-- Material for this task follows --

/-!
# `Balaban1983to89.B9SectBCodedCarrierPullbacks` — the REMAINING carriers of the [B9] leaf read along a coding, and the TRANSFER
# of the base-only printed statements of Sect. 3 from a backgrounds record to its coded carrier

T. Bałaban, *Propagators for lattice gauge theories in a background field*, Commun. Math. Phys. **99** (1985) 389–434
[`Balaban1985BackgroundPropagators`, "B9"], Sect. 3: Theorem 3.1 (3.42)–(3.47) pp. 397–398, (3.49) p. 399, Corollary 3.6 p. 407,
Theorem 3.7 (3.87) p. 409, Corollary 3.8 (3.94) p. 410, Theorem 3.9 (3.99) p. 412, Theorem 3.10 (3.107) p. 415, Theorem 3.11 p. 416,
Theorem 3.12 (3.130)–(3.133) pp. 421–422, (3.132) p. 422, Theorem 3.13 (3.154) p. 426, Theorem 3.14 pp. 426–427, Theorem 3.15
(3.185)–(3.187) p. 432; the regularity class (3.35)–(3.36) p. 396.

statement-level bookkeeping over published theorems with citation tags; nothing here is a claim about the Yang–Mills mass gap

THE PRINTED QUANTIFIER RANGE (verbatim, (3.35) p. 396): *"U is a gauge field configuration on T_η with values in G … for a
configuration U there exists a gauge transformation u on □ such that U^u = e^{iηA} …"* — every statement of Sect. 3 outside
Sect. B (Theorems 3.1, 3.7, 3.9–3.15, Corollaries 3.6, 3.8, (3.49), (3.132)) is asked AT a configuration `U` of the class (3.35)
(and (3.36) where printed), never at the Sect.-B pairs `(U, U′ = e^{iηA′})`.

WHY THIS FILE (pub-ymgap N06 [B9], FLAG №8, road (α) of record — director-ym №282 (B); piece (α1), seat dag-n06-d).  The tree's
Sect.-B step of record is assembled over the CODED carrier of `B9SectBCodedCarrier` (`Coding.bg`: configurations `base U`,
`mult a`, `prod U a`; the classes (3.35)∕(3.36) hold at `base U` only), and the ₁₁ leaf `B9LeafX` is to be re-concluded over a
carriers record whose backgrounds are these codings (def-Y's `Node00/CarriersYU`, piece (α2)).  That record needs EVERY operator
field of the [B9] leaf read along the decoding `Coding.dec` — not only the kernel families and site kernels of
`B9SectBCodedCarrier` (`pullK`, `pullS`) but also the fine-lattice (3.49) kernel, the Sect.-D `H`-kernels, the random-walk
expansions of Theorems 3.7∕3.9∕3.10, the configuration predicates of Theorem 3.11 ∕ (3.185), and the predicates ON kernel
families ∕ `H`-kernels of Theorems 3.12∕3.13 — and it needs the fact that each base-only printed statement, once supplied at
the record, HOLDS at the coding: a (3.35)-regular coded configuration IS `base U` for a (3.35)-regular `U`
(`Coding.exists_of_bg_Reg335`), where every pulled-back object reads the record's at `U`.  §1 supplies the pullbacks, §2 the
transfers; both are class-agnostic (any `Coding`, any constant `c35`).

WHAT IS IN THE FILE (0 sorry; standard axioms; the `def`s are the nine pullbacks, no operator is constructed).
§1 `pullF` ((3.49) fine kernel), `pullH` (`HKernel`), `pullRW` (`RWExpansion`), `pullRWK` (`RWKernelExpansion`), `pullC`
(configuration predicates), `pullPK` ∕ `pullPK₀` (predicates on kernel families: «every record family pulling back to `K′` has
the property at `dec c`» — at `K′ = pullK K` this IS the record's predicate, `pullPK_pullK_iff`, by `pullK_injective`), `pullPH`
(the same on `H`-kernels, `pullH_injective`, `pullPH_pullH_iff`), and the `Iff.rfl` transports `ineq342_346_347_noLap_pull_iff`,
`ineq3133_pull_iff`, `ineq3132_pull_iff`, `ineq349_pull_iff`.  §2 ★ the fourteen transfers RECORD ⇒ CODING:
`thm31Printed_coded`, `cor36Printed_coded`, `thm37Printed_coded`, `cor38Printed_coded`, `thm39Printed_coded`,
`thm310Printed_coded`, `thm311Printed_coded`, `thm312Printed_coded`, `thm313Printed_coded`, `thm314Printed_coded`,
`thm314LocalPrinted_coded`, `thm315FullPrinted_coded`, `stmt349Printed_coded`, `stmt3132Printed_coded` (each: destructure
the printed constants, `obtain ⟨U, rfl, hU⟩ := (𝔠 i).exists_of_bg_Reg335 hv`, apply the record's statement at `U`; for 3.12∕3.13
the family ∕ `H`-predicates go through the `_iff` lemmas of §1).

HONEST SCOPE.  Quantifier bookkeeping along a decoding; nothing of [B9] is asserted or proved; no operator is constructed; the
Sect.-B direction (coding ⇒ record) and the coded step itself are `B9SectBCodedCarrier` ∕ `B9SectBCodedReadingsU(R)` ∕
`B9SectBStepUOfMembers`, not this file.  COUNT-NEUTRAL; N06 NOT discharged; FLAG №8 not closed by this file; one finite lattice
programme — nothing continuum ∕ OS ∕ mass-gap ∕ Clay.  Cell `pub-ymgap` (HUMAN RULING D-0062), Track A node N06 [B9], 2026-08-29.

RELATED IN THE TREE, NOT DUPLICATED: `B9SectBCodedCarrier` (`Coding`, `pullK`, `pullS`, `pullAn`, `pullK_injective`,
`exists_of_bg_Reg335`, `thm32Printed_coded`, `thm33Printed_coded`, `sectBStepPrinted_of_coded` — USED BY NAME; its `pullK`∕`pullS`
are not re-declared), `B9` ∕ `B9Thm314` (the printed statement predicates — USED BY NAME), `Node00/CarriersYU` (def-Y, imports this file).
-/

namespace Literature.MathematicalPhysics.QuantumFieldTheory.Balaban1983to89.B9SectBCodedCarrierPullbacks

-- Material for this task concluded --
-- Material for this task follows --

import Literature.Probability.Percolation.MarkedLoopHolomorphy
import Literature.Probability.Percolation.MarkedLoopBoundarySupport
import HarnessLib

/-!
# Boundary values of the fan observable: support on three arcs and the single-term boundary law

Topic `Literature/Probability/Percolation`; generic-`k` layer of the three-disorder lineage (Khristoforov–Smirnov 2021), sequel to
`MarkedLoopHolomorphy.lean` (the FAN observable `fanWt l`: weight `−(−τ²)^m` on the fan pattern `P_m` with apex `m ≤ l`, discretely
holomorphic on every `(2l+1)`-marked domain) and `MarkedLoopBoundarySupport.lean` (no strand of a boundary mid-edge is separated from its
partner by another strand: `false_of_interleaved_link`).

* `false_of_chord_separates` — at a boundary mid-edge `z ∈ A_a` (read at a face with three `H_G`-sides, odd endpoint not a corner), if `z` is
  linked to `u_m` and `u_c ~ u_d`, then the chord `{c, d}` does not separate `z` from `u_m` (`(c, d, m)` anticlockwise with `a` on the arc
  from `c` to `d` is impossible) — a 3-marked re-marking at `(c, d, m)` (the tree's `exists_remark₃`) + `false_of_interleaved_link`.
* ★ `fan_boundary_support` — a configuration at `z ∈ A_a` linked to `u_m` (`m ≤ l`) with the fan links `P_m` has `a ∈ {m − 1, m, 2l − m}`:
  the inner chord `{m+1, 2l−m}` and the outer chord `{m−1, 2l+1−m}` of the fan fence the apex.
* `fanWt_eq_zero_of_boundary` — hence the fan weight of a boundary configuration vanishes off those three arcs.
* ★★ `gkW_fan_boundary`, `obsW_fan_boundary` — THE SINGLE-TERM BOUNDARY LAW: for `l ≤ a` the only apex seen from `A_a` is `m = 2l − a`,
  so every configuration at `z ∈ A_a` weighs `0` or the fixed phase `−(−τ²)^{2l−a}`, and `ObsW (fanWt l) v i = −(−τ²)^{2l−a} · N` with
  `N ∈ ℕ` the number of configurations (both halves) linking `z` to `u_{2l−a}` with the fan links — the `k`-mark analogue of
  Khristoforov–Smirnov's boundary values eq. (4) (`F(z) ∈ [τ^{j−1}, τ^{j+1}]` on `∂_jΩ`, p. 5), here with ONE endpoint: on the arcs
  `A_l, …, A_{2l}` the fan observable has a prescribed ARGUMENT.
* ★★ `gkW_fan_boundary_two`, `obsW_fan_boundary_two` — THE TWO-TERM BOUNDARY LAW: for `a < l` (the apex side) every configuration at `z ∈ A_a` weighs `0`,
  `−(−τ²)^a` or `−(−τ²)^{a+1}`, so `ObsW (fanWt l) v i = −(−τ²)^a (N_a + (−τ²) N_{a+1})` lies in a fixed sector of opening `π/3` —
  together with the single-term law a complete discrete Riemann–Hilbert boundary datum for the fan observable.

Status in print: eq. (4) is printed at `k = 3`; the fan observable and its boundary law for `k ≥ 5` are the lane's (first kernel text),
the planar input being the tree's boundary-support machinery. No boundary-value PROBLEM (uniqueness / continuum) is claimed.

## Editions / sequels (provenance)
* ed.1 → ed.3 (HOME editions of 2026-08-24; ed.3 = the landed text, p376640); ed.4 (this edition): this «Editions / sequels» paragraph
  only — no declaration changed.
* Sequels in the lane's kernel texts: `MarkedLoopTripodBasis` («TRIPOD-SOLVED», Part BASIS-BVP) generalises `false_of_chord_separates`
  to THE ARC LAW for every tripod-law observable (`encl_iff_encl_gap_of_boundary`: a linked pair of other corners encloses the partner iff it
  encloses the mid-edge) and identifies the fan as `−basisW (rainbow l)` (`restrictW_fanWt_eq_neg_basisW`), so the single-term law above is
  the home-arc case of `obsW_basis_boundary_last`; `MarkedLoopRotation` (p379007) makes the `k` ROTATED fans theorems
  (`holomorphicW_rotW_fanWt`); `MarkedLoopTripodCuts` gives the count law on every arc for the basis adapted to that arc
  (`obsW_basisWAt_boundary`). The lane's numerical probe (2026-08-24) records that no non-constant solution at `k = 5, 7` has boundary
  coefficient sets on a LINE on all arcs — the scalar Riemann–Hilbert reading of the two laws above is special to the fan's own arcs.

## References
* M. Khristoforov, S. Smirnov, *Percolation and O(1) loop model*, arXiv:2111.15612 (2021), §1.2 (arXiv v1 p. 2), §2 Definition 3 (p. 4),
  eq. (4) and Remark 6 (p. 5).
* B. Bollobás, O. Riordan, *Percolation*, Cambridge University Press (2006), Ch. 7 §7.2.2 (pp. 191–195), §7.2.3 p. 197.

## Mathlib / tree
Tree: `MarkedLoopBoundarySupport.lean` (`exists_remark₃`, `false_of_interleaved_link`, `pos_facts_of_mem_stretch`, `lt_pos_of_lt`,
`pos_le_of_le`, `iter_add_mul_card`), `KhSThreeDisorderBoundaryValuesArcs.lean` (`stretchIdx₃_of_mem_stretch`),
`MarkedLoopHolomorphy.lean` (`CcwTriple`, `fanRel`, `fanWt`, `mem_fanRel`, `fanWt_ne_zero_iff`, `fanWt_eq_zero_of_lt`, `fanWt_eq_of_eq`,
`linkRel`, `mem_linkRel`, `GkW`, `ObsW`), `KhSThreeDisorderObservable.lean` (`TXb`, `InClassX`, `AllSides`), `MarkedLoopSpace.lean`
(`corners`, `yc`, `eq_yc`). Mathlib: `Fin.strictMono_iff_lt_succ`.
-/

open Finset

-- Material for this task concluded --
-- Material for this task follows --

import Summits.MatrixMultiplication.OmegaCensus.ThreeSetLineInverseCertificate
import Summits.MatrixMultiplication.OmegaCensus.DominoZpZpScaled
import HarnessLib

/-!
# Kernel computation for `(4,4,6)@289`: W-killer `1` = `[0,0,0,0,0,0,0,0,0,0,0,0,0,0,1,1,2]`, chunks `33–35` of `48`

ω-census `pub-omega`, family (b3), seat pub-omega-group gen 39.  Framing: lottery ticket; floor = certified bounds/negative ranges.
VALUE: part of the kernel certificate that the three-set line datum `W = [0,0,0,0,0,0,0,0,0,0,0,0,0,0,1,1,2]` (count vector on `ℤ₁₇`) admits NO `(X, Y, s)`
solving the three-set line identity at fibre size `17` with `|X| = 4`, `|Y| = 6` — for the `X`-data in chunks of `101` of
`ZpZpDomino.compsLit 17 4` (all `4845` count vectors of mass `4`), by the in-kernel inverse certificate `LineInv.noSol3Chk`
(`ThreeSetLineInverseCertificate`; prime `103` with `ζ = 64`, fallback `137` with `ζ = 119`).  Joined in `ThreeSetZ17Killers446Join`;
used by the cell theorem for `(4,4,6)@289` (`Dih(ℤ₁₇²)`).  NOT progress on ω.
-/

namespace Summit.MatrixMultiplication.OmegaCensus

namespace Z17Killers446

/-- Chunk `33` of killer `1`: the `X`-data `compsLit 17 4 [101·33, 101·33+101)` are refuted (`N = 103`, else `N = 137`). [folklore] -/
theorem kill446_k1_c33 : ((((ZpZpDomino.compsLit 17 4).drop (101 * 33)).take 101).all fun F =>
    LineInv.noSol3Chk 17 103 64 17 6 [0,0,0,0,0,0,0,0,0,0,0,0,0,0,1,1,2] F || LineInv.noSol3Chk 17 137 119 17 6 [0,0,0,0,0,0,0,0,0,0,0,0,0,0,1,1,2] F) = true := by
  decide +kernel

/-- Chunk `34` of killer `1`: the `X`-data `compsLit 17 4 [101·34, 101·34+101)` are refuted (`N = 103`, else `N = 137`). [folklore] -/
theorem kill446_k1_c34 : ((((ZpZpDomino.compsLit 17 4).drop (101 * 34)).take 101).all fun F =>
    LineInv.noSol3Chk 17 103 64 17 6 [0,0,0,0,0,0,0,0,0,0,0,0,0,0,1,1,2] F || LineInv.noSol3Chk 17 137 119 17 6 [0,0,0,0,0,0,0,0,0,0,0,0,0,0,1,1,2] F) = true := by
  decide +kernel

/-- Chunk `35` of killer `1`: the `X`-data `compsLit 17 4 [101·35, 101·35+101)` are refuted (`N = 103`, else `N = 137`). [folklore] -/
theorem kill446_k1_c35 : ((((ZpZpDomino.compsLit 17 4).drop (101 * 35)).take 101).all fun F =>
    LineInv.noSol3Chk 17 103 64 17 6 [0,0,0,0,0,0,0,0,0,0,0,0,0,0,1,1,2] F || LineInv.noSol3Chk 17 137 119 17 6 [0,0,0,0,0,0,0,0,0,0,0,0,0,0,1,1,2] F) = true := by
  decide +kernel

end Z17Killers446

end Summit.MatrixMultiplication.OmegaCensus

-- Material for this task concluded --

▶ [Task]: Among the entries, find each line that includes the string "links" and copy it.

▶ [Output below]:
* ★ `fan_boundary_support` — a configuration at `z ∈ A_a` linked to `u_m` (`m ≤ l`) with the fan links `P_m` has `a ∈ {m − 1, m, 2l − m}`:
  `N ∈ ℕ` the number of configurations (both halves) linking `z` to `u_{2l−a}` with the fan links — the `k`-mark analogue of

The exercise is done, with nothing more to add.